Ama sonra ne olduysa ayaklarım yürümedi.Göz göre göre alıp götürdüler benden beni.
O yalancı baharlara kurban ettim sevdiğimi
Yıkılası dağlara vurmak geldi kendimi
Ben değildim bu içimde ki
Ben ben de değildim artık.
Erimiş halimle ne yana gittiğimi bilmeden diyar diyar dolaştım.Ne okul ne ana ne ocak yoktu .
Beynimi kemiren düşüncelerden sıyrılmak için çok çileler çektim.
Belki bir kurşun alır beni kurtulurum bu hayattan diye her kavgada en önde gittim.

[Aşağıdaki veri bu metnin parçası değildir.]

import Literature.MathematicalPhysics.QuantumFieldTheory.Balaban1983to89.B9Thm311SitePrimeFormCoercive
import Literature.MathematicalPhysics.QuantumFieldTheory.Balaban1983to89.B9Eq319QprimeBlockLocal
import Literature.MathematicalPhysics.QuantumFieldTheory.Balaban1983to89.B9Eq333ProjectionCovariance

/-!
# `Balaban1983to89.B9Thm311SitePrimeFormCoerciveBlockGauge` — T. Bałaban, *Propagators for lattice gauge theories in a background field*, Commun.
# Math. Phys. **99** (1985) 389–434 [Balaban1985BackgroundPropagators] (3.24) p. 394, p. 395, (3.31)–(3.32) p. 395, (3.35) p. 396, Thm 3.11 p. 416,
# with [Balaban1983RegularityDecay] (2.27) p. 580 and [Balaban1985Averaging] pp. 24–25: THE SITE OPERATOR `Δ′_{a′}(U) = D*_U D_U + a′Q′(U)*Q′(U)`
# IS **STRONGLY** COERCIVE AT EVERY BACKGROUND WHOSE BLOCKS CARRY A SMALL-BOND GAUGE — `γ″·(‖D_Uλ‖² + (1 − κ)(ηL)⁻²‖λ‖²) ≤ re⟨λ, Δ′_{a′}(U)λ⟩`,
# `γ″ = 1∕(3 + 4∕a′)`, `κ = 2d(L−1)L·ε² + 4ρ′(ε)²` — BY THE BLOCK POINCARÉ INEQUALITY WITH MEANS RUN BLOCK BY BLOCK IN THE BLOCK's OWN GAUGE;
# no global bond window, no closed line, no partition of unity — R2′ STEP B8′ (v) «Tier P for the site operator» of `t4/ROUTES-NE9.md` v13.21

statement-level skeleton of published theorems with citation tags; proofs where landed; nothing here is a claim about the Yang–Mills mass gap

PDF held: `paper:balaban1985-cmp99-background-propagators` pp. 394–396, 416 (via the quotations of `B9Thm311DeltaPrimeA`, `B9Eq328GaugeAction`,
`B7Eq44TorusAxialGaugeLocal` and p0005∕p0028 opened by this lineage); `paper:balaban1983-cmp89-regularity-decay` p. 580 via `B9Eq323FlatBlockPoincare`.
THE PRINT (verbatim): [B9] p. 394 *«Δ′_a(U) = Δ_U + Q′(U)*a′Q′(U) (3.24)»*; p. 395 *«it can be easily shown that the operator Δ′_a is positive»*;
(3.31)–(3.32) p. 395 *«Δ_{U^u}R(u) = R(u)Δ_U … R(U^u(Γ_{y,x})) = R(u(y))R(U(Γ_{y,x}))R(u⁻¹(x))»*; (3.35) p. 396 *«there exists a gauge transformation u
on □ such that U^u = e^{iηA} … |A| … ≤ O(1)Mα₀»*; Thm 3.11 p. 416 *«Δ′_a, G′, (Q′G′²Q′*)⁻¹, Δ_a, G are positive definite»*, proof p. 416 *«positivity of
the operators G_□ … Doing the gauge transformation we get U = e^{iηA} with A small»*; [B4] (2.27) *«⟨φ, (−Δ^{η,N}_Δ + a_kP_k)φ⟩ ≥ min{π², a_k}‖φ‖²»*.

WHY THIS FILE (cell context).  ROUTES-NE9 v13.21 §L1.2 l.413 (v)∕(x): «the PLAQUETTE-CLASS upgrade of (I1)» — move the strong coercivity of the site
operator (`B9Thm311SitePrimeFormCoercive[Canonical]`, the GLOBAL scaled bond window) to print's class (3.35).  The site operator's letters have range
ONE BLOCK (`D_U`: one bond; `Q′(U)`: the in-block contours `Γ_{y,x}`, `B9Eq319QprimeBlockLocal`), so the locality reduction of p. 416 can be done BLOCK BY
BLOCK: in a gauge `u_y` of the block `B(y)` in which the INTERNAL bonds of `B(y)` are `ε`-close to the identity, the block Poincaré-with-means argument
of the parent's §1 runs AT `U` — for `h := R(u_y)λ` on `B(y)`, `‖h(b₊) − h(b₋)‖ ≤ |η|‖(D_{U^{u_y}}h)(b)‖ + ε‖h(b₊)‖ = |η|‖(D_Uλ)(b)‖ + ε‖λ(b₊)‖`
((3.31) + the fibrewise isometry `hAd`) and `‖mean_{B(y)}h‖ ≤ ‖(Q′(U^{u_y})h)(y)‖ + ρ′·L^{−d}Σ_{B(y)}‖λ‖ = ‖(Q′(U)λ)(y)‖ + …` ((3.32) + the local
(ρ′) letter).  The gauges are DISPLAYED here (one per block, arbitrary off the block); the sequel `B9Thm311SitePrimeFormCoercivePlaquette` produces them
from small plaquette variables by the LOCAL axial gauge of `B7Eq44TorusAxialGaugeLocal` (linear count `d(L−1)δ`), which is what makes `(L−1)L·ε²` free
of `η` along `δ ≤ α₀η²`, `ηL ≤ 1`.

WHAT IS PROVED (sorry-free; 0 `def`; [folklore] finite-lattice quadratic-form bookkeeping; no inequality of the papers asserted).
* §1 `norm_AdW_of_inner` (fibrewise isometry ⇒ norm preserved); **`sum_block_norm_sq_le_poincare_mean`** — the parent's Poincaré WITH MEANS on ONE block:
  `Σ_{x∈B(y)}‖g x‖² ≤ 2·((L−1)L∕2)·Σ_{b ⊂ B(y)}‖g(b₊) − g(b₋)‖² + 2L^d·‖L^{−d}Σ_{x∈B(y)} g x‖²`.
* §2 **`sum_block_norm_sq_le_blockGauge`** — AT `U`, ONE BLOCK, in the block's gauge `g y`:
  `Σ_{x∈B(y)}‖λ x‖² ≤ (L−1)L·Σ_{b ⊂ B(y)}(2η²‖(D_Uλ)(b)‖² + 2ε²‖λ(b₊)‖²) + 4L^d‖(Q′(U)λ)(y)‖² + 4ρ′²·Σ_{x∈B(y)}‖λ x‖²`.
* §3 **`norm_sq_le_site_squares_blockGauge`** — summed over the blocks in the chain's weighted currency:
  `(1 − κ)‖λ‖² ≤ 2(L−1)Lη²·‖D_Uλ‖² + 4(c₀L^d∕c₁)·‖Q̃′(U)λ‖²`, `κ = 2d(L−1)Lε² + 4ρ′²`, `ρ′ = (1 + ε)^{d(L−1)} − 1`.
* §4 **`site_strong_coercive_blockGauge`** — along `c₁(ηL)² = c₀L^d`: `(1∕(3 + 4∕a′))·(‖D_Uλ‖² + (1 − κ)(ηL)⁻²‖λ‖²) ≤ re⟨λ, Δ′_{a′}(U)λ⟩` (with `hRS`).
MODEL ∕ DECLARED READINGS.  (M1) the chain's site letters (`laplacePrimeA`, `QprimeW`, `covDerivL2K` at `adTransportW φ U`), one averaging step on
`Π_i ℤ/(L·m_i)ℤ`, weights `c₀, c₁`; (M2) DISPLAYED: the block gauges `g : TSite d m → (TSite d (L·m) → 𝔸ˣ)` with the fibrewise isometry `hAd` of
each `R(g y x)` and the closeness `ε` of the transporters of `U^{g y}` on the INTERNAL bonds of `B(y)` (nothing on other bonds), `hRS` for `U`; (M3) the
constants `γ″, κ` are explicit in `d, L, ε, a′`; NOT HERE: the production of the gauges from plaquettes (sequel), `G′`, (3.63)–(3.64), the bond operator
`Δ_a` and its non-local `R` (S-P6′), the tower.
HONEST SCOPE.  [folklore] bookkeeping on the tree's (3.31)–(3.32) and block Poincaré; «NE9 ⇐ the named binders»; NE9 NOT PRINTED ∕ NOT PROVED; NOT summit
progress (cell pub-balaban: spine PROVED 0/9; rung (B)+1 finite T⁴ — NOT infinite volume, NOT mass gap, NOT Clay; HONEST DEPENDENCY: continuum YM on T⁴ ⇐
BetaPertH ∧ nine spine estimates (0/9 proved); BetaPertH ⇐ (D1) ∧ (D4) ∧ CAP+tail; G-an2-4 gates asym, D1 and NE2/3/4).  Unit `b2b-balaban-t4-ne9-formalise-leaf-03`
(NE9 crux-team leaf prover, gen 63), INTENT I-ne9leaf03-g63-1 part (P1); NEW file; modifies nothing.  Net new unproved facts: 0.
-/

noncomputable section

open scoped BigOperators InnerProductSpace ComplexConjugate

namespace Literature.MathematicalPhysics.QuantumFieldTheory.Balaban1983to89.B9Thm311SitePrimeFormCoerciveBlockGauge

open B4Sect5Torus (TSite)
open B9SectCLatticeCarrier (Bond shift)
open B9Eq311L2Pairing (WL2)
open B9Eq319QprimeTorus (fineP centre blockCoord mem_blockOf_iff)
open B11Eq103H1Complex (SiteL2K covDerivL2K equiv_covDerivL2K)
open B9Eq310HessianOperator (adTransportW)
open B9Eq326OperatorAssembly (QprimeW)
open B9Eq3119DeltaPiCarrier (laplacePrimeA)
open B9Thm311DeltaPrimeA (re_inner_laplacePrimeA)
open B9Eq328GaugeAction (gaugeU AdW gaugeW equiv_gaugeW covDerivL2K_gaugeU)
open B9Eq333ProjectionCovariance (QprimeW_gaugeU)
open B5Eq172FlatCoercivity (card_blockOf)
open B9Eq323FlatBlockPoincare (hilbert_blockPoincare sum_internal_le)
open B9Eq319QprimeLipschitz (QprimeW_one_apply sum_blockOf_sum blockMean_norm_sq_le rho_nonneg)
open B9Eq319QprimeBlockLocal (norm_QprimeW_sub_flat_apply_le_local)
open B9Eq33CovDerivVector (covDeriv_apply_dir shiftEquiv)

Ama benim alın yazımda ,çileyle yoğrulmaya devam etmek varmış.
İki sene varlıkla yokluk arası yaşadım.
Kar da gördüm iliklerimi donduran .Yazın kızgın sıcağında ,kızgın çölde ki yanışlarımı da . .Sokakları mesken tuttum olmadı.Sokaklar sevmedi beni.
Sonra ana özlemi yaktı kavurdu ciğerimi..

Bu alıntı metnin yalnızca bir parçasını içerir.